DOI: 10.1182/bloodadvances.2026020594 ISSN: 2473-9529

Incidence and Risk Factors for CNS Relapse in Adult ALL after Allogeneic Hematopoietic Cell Transplantation

Catherine Thuy Khanh Le, Amy Zhang, Rutu D Vyas, Joanne Otani, Kathryn Russell, Ryan D Cassaday, Lori S Muffly, Emily C. Liang

Relapse in the central nervous system (CNS) is a devastating outcome in acute lymphoblastic leukemia (ALL). Allogeneic hematopoietic cell transplantation (HCT) in ALL is reserved for patients with high-risk and/or relapsed/refractory disease. However, there is a paucity of data describing the incidence and factors associated with post-HCT CNS relapse in the modern era.
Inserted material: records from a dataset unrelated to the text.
set_option linter.unusedVariables false in
open Literature.Probability.LatticeModels Literature.Probability.Percolation
  Literature.Barriers.CriticalPhenomena in
/-- PROVED (far-measurability, revision 10): `Uni` read at a reading family depends only on the edges with both ends
outside the reading balls (same mechanism as `uniPatt_far`). -/
theorem uni_far : open Literature.Probability.LatticeModels Literature.Probability.Percolation Literature.Barriers.CriticalPhenomena Filter Topology in let E3 := EuclideanSpace ℝ (Fin 3); let μ : (L : ℕ) → MeasureTheory.Measure (BondConfig (BoxV 3 L)) := fun L => rcMeasure (boxGraph 3 L) (fkIsingParam (criticalBeta 3)) 2 (boxBoundary 3 L); let PrL : (m : ℕ) → (Fin m → Set (Site 3)) → Set (Fin m → Fin m → Prop) → ℕ → ℝ := fun _ K R L => (μ L).real {ω | (fun i j => ∃ x y : BoxV 3 L, x.1 ∈ K i ∧ y.1 ∈ K j ∧ (openGraph ω).Reachable x y) ∈ R}; let Pr : (m : ℕ) → (Fin m → Set (Site 3)) → Set (Fin m → Fin m → Prop) → ℝ := fun m K R => limUnder atTop (PrL m K R); let mesh : ℝ → Site 3 → E3 := fun δ z => WithLp.toLp 2 fun i : Fin 3 => δ * (z i : ℝ); let disc : ℝ → Set E3 → Set (Site 3) := fun δ A => {x | mesh δ x ∈ A}; let EVEN : (n : ℕ) → Set (Fin n → Fin n → Prop) := fun n => {R | ∀ i, Even ({j : Fin n | R i j}.ncard)}; let EVEN2 : (n : ℕ) → Set (Fin (n + n) → Fin (n + n) → Prop) := fun n => {R | ∀ i : Fin n, Even ({j : Fin n | R (Fin.castAdd n i) (Fin.castAdd n j)}.ncard)}; let CROSS : (n : ℕ) → Set (Fin (n + n) → Fin (n + n) → Prop) := fun n => {R | ∀ i : Fin n, R (Fin.castAdd n i) (Fin.natAdd n i)}; let pts : (n : ℕ) → ℝ → (Fin n → E3) → (Fin n → Set (Site 3)) := fun _ δ z j => {latticeApprox δ (z j)}; let fam : (n : ℕ) → ℝ → (Fin n → Set E3) → (Fin n → Set E3) → (Fin (n + n) → Set (Site 3)) := fun _ δ A B => Fin.append (fun j => disc δ (A j)) (fun j => disc δ (B j)); let Supp : (L : ℕ) → Set (BondConfig (BoxV 3 L)) := fun L => {ω | ω ⊆ (boxGraph 3 L).edgeSet}; let Ev : (m : ℕ) → (Fin m → Set (Site 3)) → Set (Fin m → Fin m → Prop) → (L : ℕ) → Set (BondConfig (BoxV 3 L)) := fun _ K R L => {ω | (fun i j => ∃ x y : BoxV 3 L, x.1 ∈ K i ∧ y.1 ∈ K j ∧ (openGraph ω).Reachable x y) ∈ R}; let Out : (n : ℕ) → ℝ → (Fin n → E3) → (Fin n → ℝ) → (L : ℕ) → Set (BoxV 3 L) := fun _ δ b s L => {x | ∀ k, mesh δ x.1 ∉ Metric.closedBall (b k) (s k)}; let RO : (L : ℕ) → BondConfig (BoxV 3 L) → Set (BoxV 3 L) → BoxV 3 L → BoxV 3 L → Prop := fun L ω O x y => (SimpleGraph.fromRel fun a a' : BoxV 3 L => s(a, a') ∈ ω ∧ a ∈ O ∧ a' ∈ O).Reachable x y; let Crs : (n : ℕ) → ℝ → (Fin n → E3) → (Fin n → ℝ) → (Fin n → E3) → (Fin n → ℝ) → (L : ℕ) → BondConfig (BoxV 3 L) → Fin n → BoxV 3 L → Prop := fun n δ c r b s L ω j x => x ∈ Out n δ b s L ∧ (∃ y : BoxV 3 L, mesh δ y.1 ∈ Metric.closedBall (b j) (s j) ∧ (boxGraph 3 L).Adj x y) ∧ (∃ y : BoxV 3 L, y ∈ Out n δ b s L ∧ mesh δ y.1 ∈ (Metric.ball (c j) (r j))ᶜ ∧ RO L ω (Out n δ b s L) x y); let Uni : (n : ℕ) → ℝ → (Fin n → E3) → (Fin n → ℝ) → (Fin n → E3) → (Fin n → ℝ) → (L : ℕ) → Set (BondConfig (BoxV 3 L)) := fun n δ c r b s L => {ω | ∀ (j : Fin n) (x x' : BoxV 3 L), Crs n δ c r b s L ω j x → Crs n δ c r b s L ω j x' → RO L ω (Out n δ b s L) x x'}; let Patt : (n : ℕ) → ℝ → (Fin n → E3) → (Fin n → ℝ) → (Fin n → E3) → (Fin n → ℝ) → (L : ℕ) → Set (BondConfig (BoxV 3 L)) := fun n δ c r b s L => {ω | (fun i j => ∃ x x' : BoxV 3 L, Crs n δ c r b s L ω i x ∧ Crs n δ c r b s L ω j x' ∧ RO L ω (Out n δ b s L) x x') ∈ EVEN n}; ∀ (n : ℕ) (δ : ℝ) (c : Fin n → E3) (r : Fin n → ℝ) (b' : Fin n → E3) (t : Fin n → ℝ) (L : ℕ) (ω ω' : BondConfig (BoxV 3 L)), (∀ x y : BoxV 3 L, x ∈ Out n δ b' t L → y ∈ Out n δ b' t L → (s(x, y) ∈ ω ↔ s(x, y) ∈ ω')) → (ω ∈ Uni n δ c r b' t L ↔ ω' ∈ Uni n δ c r b' t L) := by
  intro E3 μ PrL Pr mesh disc EVEN EVEN2 CROSS pts fam Supp Ev Out RO Crs Uni Patt n δ c r b' t L ω ω' hag
  have hG : (SimpleGraph.fromRel fun a a' : BoxV 3 L => s(a, a') ∈ ω ∧ a ∈ Out n δ b' t L ∧ a' ∈ Out n δ b' t L) =
      SimpleGraph.fromRel fun a a' : BoxV 3 L => s(a, a') ∈ ω' ∧ a ∈ Out n δ b' t L ∧ a' ∈ Out n δ b' t L :=
    Summit.CriticalPhenomena.Ising3DConformalLimit.Theorems.EvenPatternDecoupling.fromRel_congr_of_agree ω ω' (Out n δ b' t L) hag
  have hRO : RO L ω (Out n δ b' t L) = RO L ω' (Out n δ b' t L) := by
    show (fun x y => (SimpleGraph.fromRel fun a a' : BoxV 3 L =>
        s(a, a') ∈ ω ∧ a ∈ Out n δ b' t L ∧ a' ∈ Out n δ b' t L).Reachable x y) =
      fun x y => (SimpleGraph.fromRel fun a a' : BoxV 3 L =>
        s(a, a') ∈ ω' ∧ a ∈ Out n δ b' t L ∧ a' ∈ Out n δ b' t L).Reachable x y
    rw [hG]
  have hCrs : Crs n δ c r b' t L ω = Crs n δ c r b' t L ω' := by
    show (fun j x => x ∈ Out n δ b' t L ∧
        (∃ y : BoxV 3 L, mesh δ y.1 ∈ Metric.closedBall (b' j) (t j) ∧ (boxGraph 3 L).Adj x y) ∧
        (∃ y : BoxV 3 L, y ∈ Out n δ b' t L ∧ mesh δ y.1 ∈ (Metric.ball (c j) (r j))ᶜ ∧
          RO L ω (Out n δ b' t L) x y)) =
      fun j x => x ∈ Out n δ b' t L ∧
        (∃ y : BoxV 3 L, mesh δ y.1 ∈ Metric.closedBall (b' j) (t j) ∧ (boxGraph 3 L).Adj x y) ∧
        (∃ y : BoxV 3 L, y ∈ Out n δ b' t L ∧ mesh δ y.1 ∈ (Metric.ball (c j) (r j))ᶜ ∧
          RO L ω' (Out n δ b' t L) x y)
    rw [hRO]
  show (∀ (j : Fin n) (x x' : BoxV 3 L), Crs n δ c r b' t L ω j x → Crs n δ c r b' t L ω j x' →
      RO L ω (Out n δ b' t L) x x') ↔
    (∀ (j : Fin n) (x x' : BoxV 3 L), Crs n δ c r b' t L ω' j x → Crs n δ c r b' t L ω' j x' →
      RO L ω' (Out n δ b' t L) x x')
  rw [hCrs, hRO]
In this multicenter retrospective study of adults with ALL who underwent first HCT between 2011 and 2021 at Stanford Health Care (SHC) or University of Washington/Fred Hutch Cancer Center (UW/FH), we aimed to describe the incidence of post-HCT CNS relapse, factors associated with post-HCT CNS relapse, and the impact of CNS relapse on overall survival (OS). A total of 636 patients were included. The 1- and 3-year cumulative incidences of CNS relapse after HCT were 3% and 6%, respectively. Absence of CNS involvement prior to HCT, pre-HCT MRD negativity, and receipt of TBI-based conditioning were significantly associated with decreased risk of post-HCT CNS relapse. These three characteristics defined a composite low-risk group that was associated with lower risk of post-HCT relapse [HR = 0.31 (95% CI, 0.15-0.68), p = 0.0032]. Post-HCT CNS relapse was significantly associated with shorter overall survival [HR 7.33 (95% CI, 5.12-10.49), p < 0.0001]; worse outcomes were seen with earlier post-HCT CNS relapse. Future studies will be needed to assess if this low-risk group may benefit from de-escalation of CNS-directed interventions during HCT.